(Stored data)

import Literature.Geometry.Lorentzian.Basic
import Literature.MathematicalPhysics.QuantumManyBody.LiebYngvasonPoincare
import Mathlib.Analysis.Real.Pi.Bounds

/-!
# Route ClusterCompleteness — crux `AdiabaticMultiKerrILED`, line `Sketch`: perforated Hardy
# inequality, part 2: Poincaré on cubes, gluing of constants, the cubes of a hole

Helper file for the crux `stmt-FinalStateConjecture-14310`
(`Summit.FinalStateConjecture.FinalStateConjecture.Theses.ClusterCompleteness.AdiabaticMultiKerrILED`),
stub `stub_perforatedHardy`.

* `poincare_coordBox`: for `g ∈ C¹_c(ℝ³)` and a cube `(p, p + ℓ)` there is a constant `M` with
  `∫_{(p, p+ℓ)} (g − M)² ≤ ℓ² ∫_{(p, p+ℓ)} ‖Dg‖²` (`ℝ≥0∞`-valued integrals). This is the Neumann
  gap of the cube (`isPoincare_space` of `Literature/MathematicalPhysics/QuantumManyBody`,
  constant `(ℓ/π)² · 3 ≤ ℓ²`), transported by the translation `x ↦ x + p`.
* `glue_const`: if `B` has measure at most `R` times that of `O ⊆ A ∩ B`, then
  `∫_B (φ − m)² ≤ (2 + 4R) ∫_B (φ − m')² + 4R ∫_A (φ − m)²` — chaining of local constants.
* the cubes of a hole `B(c, ρ)`: `B̄(c, ρ) ⊆ {‖y − c‖_∞ < 1.1ρ} ⊆ {‖y − c‖_∞ ≤ 1.15ρ} ⊆ B(c, 2ρ)`
  and the cubical shell lies in the annulus `{ρ < |y − c| < 4ρ}`.

Folklore. [folklore]
-/

noncomputable section

-- the doubled `FinalStateConjecture.FinalStateConjecture` path component trips dupNamespace
set_option linter.dupNamespace false

open Literature.Geometry.Lorentzian MeasureTheory Set Filter Metric
open Literature.MathematicalPhysics.QuantumManyBody.BoseGas (box measurableSet_box)
open Literature.MathematicalPhysics.QuantumManyBody.BoseGas.Poincare (BddC1 isPoincare_space
  integrable_of_norm_le)
open scoped Topology ENNReal

namespace Summit.FinalStateConjecture.FinalStateConjecture.Cruxes.AdiabaticMultiKerrILED.Sketch

/-! ### Poincaré on a cube -/

/-- **Poincaré inequality on a cube for a `C¹_c` function** (`ℝ≥0∞` form): for `g ∈ C¹_c(ℝ³)`,
`ℓ > 0` and a corner `p`, `∫_{(p, p+ℓ)} (g − M)² ≤ ℓ² ∫_{(p, p+ℓ)} ‖Dg‖²` for some constant `M`
(the mean of `g` over the cube). [folklore] -/
theorem poincare_coordBox :
    ∀ (g : E3 → ℝ) (p : Fin 3 → ℝ) (ℓ : ℝ), 0 < ℓ → ContDiff ℝ 1 g → HasCompactSupport g →
      ∃ M : ℝ, ∫⁻ y in {y : E3 | ∀ k, y k ∈ Ioo (p k) (p k + ℓ)}, ENNReal.ofReal ((g y - M) ^ 2) ≤
        ENNReal.ofReal (ℓ ^ 2) *
          ∫⁻ y in {y : E3 | ∀ k, y k ∈ Ioo (p k) (p k + ℓ)}, ENNReal.ofReal (‖fderiv ℝ g y‖ ^ 2) := by
  intro g p ℓ hℓ hgC hgsupp
  -- translation of the unit-corner box `Λ_ℓ = (0, ℓ)³`
  set v : E3 := WithLp.toLp 2 p with hv
  have htrans : ∀ G : E3 → ℝ≥0∞, ∫⁻ y in {y : E3 | ∀ k, y k ∈ Ioo (p k) (p k + ℓ)}, G y =
      ∫⁻ x in box ℓ, G (x + v) := by
    intro G
    have hpre : {y : E3 | ∀ k, y k ∈ Ioo (p k) (p k + ℓ)} = (fun y : E3 => y - v) ⁻¹' box ℓ := by
      ext y
      simp only [mem_Ioo, mem_preimage, box, mem_setOf_eq, hv, PiLp.sub_apply]
      refine forall_congr' fun k => ?_
      constructor <;> rintro ⟨h1, h2⟩ <;> constructor <;> linarith
    have hmp : MeasurePreserving (fun y : E3 => y - v) volume volume :=
      measurePreserving_sub_right volume v
    have hme : MeasurableEmbedding (fun y : E3 => y - v) :=
      (MeasurableEquiv.subRight v).measurableEmbedding
    have h := hmp.setLIntegral_comp_preimage_emb hme (fun x => G (x + v)) (box ℓ)
    simp only [sub_add_cancel] at h
    rw [hpre]
    exact h
  -- `3 (ℓ/π)² ≤ ℓ²`
  have hpi : 3 * (ℓ / Real.pi) ^ 2 ≤ ℓ ^ 2 := by
    have hπ := Real.pi_gt_three
    have hπ0 : 0 < Real.pi := Real.pi_pos
    rw [div_pow, ← mul_div_assoc, div_le_iff₀ (by positivity)]
    calc 3 * ℓ ^ 2 = ℓ ^ 2 * 3 := by ring
      _ ≤ ℓ ^ 2 * Real.pi ^ 2 := mul_le_mul_of_nonneg_left (by nlinarith) (sq_nonneg ℓ)
  -- `‖e_k‖ = 1`
  have hsingle : ∀ k : Fin 3, ‖(EuclideanSpace.single k (1 : ℝ) : E3)‖ = 1 := fun k => by
    rw [EuclideanSpace.norm_eq]
    simp [Finset.sum_ite_eq', apply_ite]
  -- translate to the corner `0`
  set g' : E3 → ℝ := fun x => g (x + v) with hg'
  have hg'C : ContDiff ℝ 1 g' := hgC.comp (contDiff_id.add contDiff_const)
  have hg'D : ∀ x, fderiv ℝ g' x = fderiv ℝ g (x + v) := fun x => fderiv_comp_add_right v
  have hbdd : BddC1 g' := by
    obtain ⟨C, hC⟩ := hgsupp.exists_bound_of_continuous hgC.continuous
    obtain ⟨C', hC'⟩ := (hgsupp.fderiv (𝕜 := ℝ)).exists_bound_of_continuous
      (hgC.continuous_fderiv one_ne_zero)
    exact ⟨hg'C, ⟨C, fun x => hC _⟩, ⟨C', fun x => by rw [hg'D]; exact hC' _⟩⟩
  have hP := isPoincare_space (E := ℝ) hℓ g' hbdd
  set μ : Measure E3 := volume.restrict (box ℓ) with hμ
  set M : ℝ := (⨍ x, g' x ∂μ) with hM
  refine ⟨M, ?_⟩
  -- the sum of squared partial derivatives is at most `3 ‖Dg‖²`
  have hsum : ∀ x ∈ box ℓ, ∑ k, ‖fderiv ℝ g' x (EuclideanSpace.single k (1 : ℝ))‖ ^ 2 ≤
      3 * ‖fderiv ℝ g (x + v)‖ ^ 2 := by
    intro x _
    rw [hg'D x]
    have h1 : ∀ k, ‖fderiv ℝ g (x + v) (EuclideanSpace.single k (1 : ℝ))‖ ^ 2 ≤
        ‖fderiv ℝ g (x + v)‖ ^ 2 := fun k => by
      refine pow_le_pow_left₀ (norm_nonneg _) ?_ 2
      calc _ ≤ ‖fderiv ℝ g (x + v)‖ * ‖(EuclideanSpace.single k (1 : ℝ) : E3)‖ :=
            ContinuousLinearMap.le_opNorm _ _
        _ = ‖fderiv ℝ g (x + v)‖ := by rw [hsingle, mul_one]
    calc _ ≤ ∑ _k : Fin 3, ‖fderiv ℝ g (x + v)‖ ^ 2 := Finset.sum_le_sum fun k _ => h1 k
      _ = 3 * ‖fderiv ℝ g (x + v)‖ ^ 2 := by simp
  -- integrability on the box (finite measure, bounded continuous integrands)
  obtain ⟨C, hC⟩ := hbdd.2.1
  obtain ⟨C', hC'⟩ := hbdd.2.2
  have hint1 : Integrable (fun x => (g' x - M) ^ 2) μ := by
    refine integrable_of_norm_le (C := (C + |M|) ^ 2)
      ((hg'C.continuous.sub continuous_const).pow 2).aestronglyMeasurable fun x => ?_
    rw [Real.norm_eq_abs, abs_pow]
    have hle : |g' x - M| ≤ C + |M| :=
      calc |g' x - M| ≤ |g' x| + |M| := abs_sub _ _
        _ ≤ C + |M| := add_le_add (by simpa using hC x) le_rfl
    exact pow_le_pow_left₀ (abs_nonneg _) hle 2
  have hint2 : Integrable (fun x => ‖fderiv ℝ g (x + v)‖ ^ 2) μ := by
    have hc : Continuous fun x : E3 => ‖fderiv ℝ g (x + v)‖ ^ 2 :=
      (((hgC.continuous_fderiv one_ne_zero).comp (continuous_id.add continuous_const)).norm).pow 2
    refine integrable_of_norm_le (C := C' ^ 2) hc.aestronglyMeasurable fun x => ?_
    rw [Real.norm_eq_abs, abs_pow, abs_norm]
    have := hC' x
    rw [hg'D] at this
    exact pow_le_pow_left₀ (norm_nonneg _) this 2
  have hint3 : Integrable (fun x => 3 * ‖fderiv ℝ g (x + v)‖ ^ 2) μ := hint2.const_mul 3
  -- the real-variable inequality
  have hreal : ∫ x in box ℓ, (g' x - M) ^ 2 ≤ ℓ ^ 2 * ∫ x in box ℓ, ‖fderiv ℝ g (x + v)‖ ^ 2 := by
    have h1 : ∫ x in box ℓ, (g' x - M) ^ 2 = ∫ x, ‖g' x - ⨍ y, g' y ∂μ‖ ^ 2 ∂μ := by
      rw [hM, hμ]
      refine integral_congr_ae (ae_of_all _ fun x => ?_)
      simp only [Real.norm_eq_abs, sq_abs]
    have hI : 0 ≤ ∫ x in box ℓ, ‖fderiv ℝ g (x + v)‖ ^ 2 := integral_nonneg fun _ => sq_nonneg _
    calc ∫ x in box ℓ, (g' x - M) ^ 2 = ∫ x, ‖g' x - ⨍ y, g' y ∂μ‖ ^ 2 ∂μ := h1
      _ ≤ (ℓ / Real.pi) ^ 2 *
            ∫ x, ∑ k, ‖fderiv ℝ g' x (EuclideanSpace.single k (1 : ℝ))‖ ^ 2 ∂μ := hP
      _ ≤ (ℓ / Real.pi) ^ 2 * ∫ x, 3 * ‖fderiv ℝ g (x + v)‖ ^ 2 ∂μ := by
          refine mul_le_mul_of_nonneg_left ?_ (sq_nonneg _)
          rw [hμ]
          exact setIntegral_mono_on (hbdd.integrable_sum_norm_fderiv_sq _ _) hint3
            (measurableSet_box ℓ) hsum
      _ = 3 * (ℓ / Real.pi) ^ 2 * ∫ x in box ℓ, ‖fderiv ℝ g (x + v)‖ ^ 2 := by
          rw [integral_const_mul, hμ]; ring
      _ ≤ ℓ ^ 2 * ∫ x in box ℓ, ‖fderiv ℝ g (x + v)‖ ^ 2 := mul_le_mul_of_nonneg_right hpi hI
  -- back to `ℝ≥0∞` and to the corner `p`
  have hL : ∫⁻ y in {y : E3 | ∀ k, y k ∈ Ioo (p k) (p k + ℓ)}, ENNReal.ofReal ((g y - M) ^ 2) =
      ENNReal.ofReal (∫ x in box ℓ, (g' x - M) ^ 2) := by
    rw [htrans, ofReal_integral_eq_lintegral_ofReal hint1 (ae_of_all _ fun _ => sq_nonneg _), hμ]
  have hR : ∫⁻ y in {y : E3 | ∀ k, y k ∈ Ioo (p k) (p k + ℓ)},
      ENNReal.ofReal (‖fderiv ℝ g y‖ ^ 2) =
        ENNReal.ofReal (∫ x in box ℓ, ‖fderiv ℝ g (x + v)‖ ^ 2) := by
    rw [htrans, ofReal_integral_eq_lintegral_ofReal hint2 (ae_of_all _ fun _ => sq_nonneg _), hμ]
  rw [hL, hR, ← ENNReal.ofReal_mul (sq_nonneg _)]
  exact ENNReal.ofReal_le_ofReal hreal

/-! ### Gluing of local constants -/

/-- `(s − t)² ≤ 2 (s − u)² + 2 (u − t)²` in `ℝ≥0∞`. [folklore] -/
theorem ofReal_sub_sq_le (s t u : ℝ) :
    ENNReal.ofReal ((s - t) ^ 2) ≤
      2 * ENNReal.ofReal ((s - u) ^ 2) + 2 * ENNReal.ofReal ((u - t) ^ 2) := by
  have h2 : (2 : ℝ≥0∞) = ENNReal.ofReal 2 := by simp
  calc ENNReal.ofReal ((s - t) ^ 2) ≤ ENNReal.ofReal (2 * (s - u) ^ 2 + 2 * (u - t) ^ 2) :=
        ENNReal.ofReal_le_ofReal (by nlinarith [sq_nonneg (s - u - (u - t))])
    _ = 2 * ENNReal.ofReal ((s - u) ^ 2) + 2 * ENNReal.ofReal ((u - t) ^ 2) := by
        rw [ENNReal.ofReal_add (by positivity) (by positivity), ENNReal.ofReal_mul zero_le_two,
          ENNReal.ofReal_mul zero_le_two, h2]

/-- **Gluing two local constants.** If `O ⊆ A ∩ B` and `μ B ≤ R μ O`, then for constants
`m, m'`: `∫_B (φ − m)² ≤ (2 + 4R) ∫_B (φ − m')² + 4R ∫_A (φ − m)²` (the difference of the two
constants is read off on the overlap `O`). [folklore] -/
theorem glue_const {α : Type*} [MeasurableSpace α] {μ : Measure α} {φ : α → ℝ} {A B O : Set α}
    (hOA : O ⊆ A) (hOB : O ⊆ B) (hφ : AEMeasurable φ (μ.restrict O)) {R : ℝ≥0∞}
    (hR : μ B ≤ R * μ O) (m m' : ℝ) :
    ∫⁻ y in B, ENNReal.ofReal ((φ y - m) ^ 2) ∂μ ≤
      (2 + 4 * R) * ∫⁻ y in B, ENNReal.ofReal ((φ y - m') ^ 2) ∂μ +
        4 * R * ∫⁻ y in A, ENNReal.ofReal ((φ y - m) ^ 2) ∂μ := by
  -- compare with `m'` on `B`
  have h1 : ∫⁻ y in B, ENNReal.ofReal ((φ y - m) ^ 2) ∂μ ≤
      2 * ∫⁻ y in B, ENNReal.ofReal ((φ y - m') ^ 2) ∂μ +
        2 * (ENNReal.ofReal ((m' - m) ^ 2) * μ B) := by
    calc _ ≤ ∫⁻ y in B, (2 * ENNReal.ofReal ((φ y - m') ^ 2) +
          2 * ENNReal.ofReal ((m' - m) ^ 2)) ∂μ := lintegral_mono fun y => ofReal_sub_sq_le _ _ _
      _ = 2 * ∫⁻ y in B, ENNReal.ofReal ((φ y - m') ^ 2) ∂μ +
            2 * (ENNReal.ofReal ((m' - m) ^ 2) * μ B) := by
          rw [lintegral_add_right _ measurable_const, lintegral_const_mul' _ _ ENNReal.ofNat_ne_top,
            lintegral_const, Measure.restrict_apply_univ, mul_assoc]
  -- the difference of the constants, on the overlap
  have hmeas : AEMeasurable (fun y => 2 * ENNReal.ofReal ((φ y - m) ^ 2)) (μ.restrict O) :=
    ((hφ.sub_const m).pow_const 2).ennreal_ofReal.const_mul _
  have h2 : ENNReal.ofReal ((m' - m) ^ 2) * μ O ≤
      2 * ∫⁻ y in A, ENNReal.ofReal ((φ y - m) ^ 2) ∂μ +
        2 * ∫⁻ y in B, ENNReal.ofReal ((φ y - m') ^ 2) ∂μ := by
    calc ENNReal.ofReal ((m' - m) ^ 2) * μ O = ∫⁻ _y in O, ENNReal.ofReal ((m' - m) ^ 2) ∂μ := by
          rw [lintegral_const, Measure.restrict_apply_univ]
      _ ≤ ∫⁻ y in O, (2 * ENNReal.ofReal ((φ y - m) ^ 2) +
            2 * ENNReal.ofReal ((φ y - m') ^ 2)) ∂μ := by
          refine lintegral_mono fun y => ?_
          have h := ofReal_sub_sq_le m' m (φ y)
          have e1 : (m' - φ y) ^ 2 = (φ y - m') ^ 2 := by ring
          rw [e1, add_comm] at h
          exact h
      _ = 2 * ∫⁻ y in O, ENNReal.ofReal ((φ y - m) ^ 2) ∂μ +
            2 * ∫⁻ y in O, ENNReal.ofReal ((φ y - m') ^ 2) ∂μ := by
          rw [lintegral_add_left' hmeas, lintegral_const_mul' _ _ ENNReal.ofNat_ne_top,
            lintegral_const_mul' _ _ ENNReal.ofNat_ne_top]
      _ ≤ _ := by gcongr
  -- assemble
  have h3 : ENNReal.ofReal ((m' - m) ^ 2) * μ B ≤
      R * (2 * ∫⁻ y in A, ENNReal.ofReal ((φ y - m) ^ 2) ∂μ +
        2 * ∫⁻ y in B, ENNReal.ofReal ((φ y - m') ^ 2) ∂μ) := by
    calc ENNReal.ofReal ((m' - m) ^ 2) * μ B ≤ ENNReal.ofReal ((m' - m) ^ 2) * (R * μ O) := by
          gcongr
      _ = R * (ENNReal.ofReal ((m' - m) ^ 2) * μ O) := by ring
      _ ≤ _ := by gcongr
  calc _ ≤ 2 * ∫⁻ y in B, ENNReal.ofReal ((φ y - m') ^ 2) ∂μ +
        2 * (ENNReal.ofReal ((m' - m) ^ 2) * μ B) := h1
    _ ≤ 2 * ∫⁻ y in B, ENNReal.ofReal ((φ y - m') ^ 2) ∂μ +
        2 * (R * (2 * ∫⁻ y in A, ENNReal.ofReal ((φ y - m) ^ 2) ∂μ +
          2 * ∫⁻ y in B, ENNReal.ofReal ((φ y - m') ^ 2) ∂μ)) := by gcongr
    _ = _ := by ring

/-! ### The cubes of a hole -/

/-- `|y_k − c_k| ≤ dist y c` in `E3`. [folklore] -/
theorem abs_sub_apply_le_dist (c y : E3) (k : Fin 3) : |y k - c k| ≤ dist y c := by
  rw [dist_eq_norm]
  have := PiLp.norm_apply_le (y - c) k
  simpa using this

/-- From coordinate bounds to a bound on the squared distance: if `|y_k − c_k| ≤ r_k` for all
`k` then `dist(y, c)² ≤ Σ r_k²`. [folklore] -/
theorem dist_sq_le_of_abs_le (c : E3) {y : E3} {r : Fin 3 → ℝ} (h : ∀ k, |y k - c k| ≤ r k) :
    dist y c ^ 2 ≤ ∑ k, r k ^ 2 := by
  have hn : dist y c ^ 2 = ∑ k, (y k - c k) ^ 2 := by
    rw [dist_eq_norm, EuclideanSpace.norm_eq, Real.sq_sqrt (by positivity)]
    simp
  rw [hn]
  refine Finset.sum_le_sum fun k _ => ?_
  exact sq_le_sq' (abs_le.1 (h k)).1 (abs_le.1 (h k)).2

/-- The outer cube of a hole lies in the doubled ball: `{‖y − c‖_∞ ≤ (23/20)ρ} ⊆ B(c, 2ρ)`
(`3 · (23/20)² < 4`). [folklore] -/
theorem outerCube_subset_ball (c : E3) {ρ : ℝ} (hρ : 0 < ρ) :
    {y : E3 | ∀ k, |y k - c k| ≤ 23 / 20 * ρ} ⊆ ball c (2 * ρ) := by
  intro y hy
  rw [mem_ball]
  have hsq : dist y c ^ 2 < (2 * ρ) ^ 2 := by
    refine (dist_sq_le_of_abs_le c (r := fun _ => 23 / 20 * ρ) hy).trans_lt ?_
    simp
    nlinarith
  exact (pow_lt_pow_iff_left₀ dist_nonneg (by linarith) two_ne_zero).1 hsq

/-- The closed ball of a hole lies in its inner cube: `B̄(c, ρ) ⊆ {‖y − c‖_∞ < (11/10)ρ}`.
[folklore] -/
theorem closedBall_subset_innerCube (c : E3) {ρ : ℝ} (hρ : 0 < ρ) :
    closedBall c ρ ⊆ {y : E3 | ∀ k, |y k - c k| < 11 / 10 * ρ} := by
  intro y hy k
  rw [mem_closedBall] at hy
  exact (abs_sub_apply_le_dist c y k).trans_lt (by linarith)

/-- The cubical shell of a hole lies in the annulus `{ρ < |y − c| < 4ρ}`. [folklore] -/
theorem cubeShell_subset_annulus (c : E3) {ρ : ℝ} (hρ : 0 < ρ) :
    {y : E3 | (∀ k, |y k - c k| ≤ 23 / 20 * ρ) ∧ ¬ ∀ k, |y k - c k| < 11 / 10 * ρ} ⊆
      {y : E3 | ρ < dist y c ∧ dist y c < 4 * ρ} := by
  intro y hy
  refine ⟨?_, ?_⟩
  · by_contra h
    exact hy.2 (closedBall_subset_innerCube c hρ (mem_closedBall.2 (not_lt.1 h)))
  · have := outerCube_subset_ball c hρ hy.1
    rw [mem_ball] at this
    linarith

end Summit.FinalStateConjecture.FinalStateConjecture.Cruxes.AdiabaticMultiKerrILED.Sketch

end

### Problem
Lines with "squared" in the records above: copy every one of them.

### Answer space
  -- the sum of squared partial derivatives is at most `3 ‖Dg‖²`
/-- From coordinate bounds to a bound on the squared distance: if `|y_k − c_k| ≤ r_k` for all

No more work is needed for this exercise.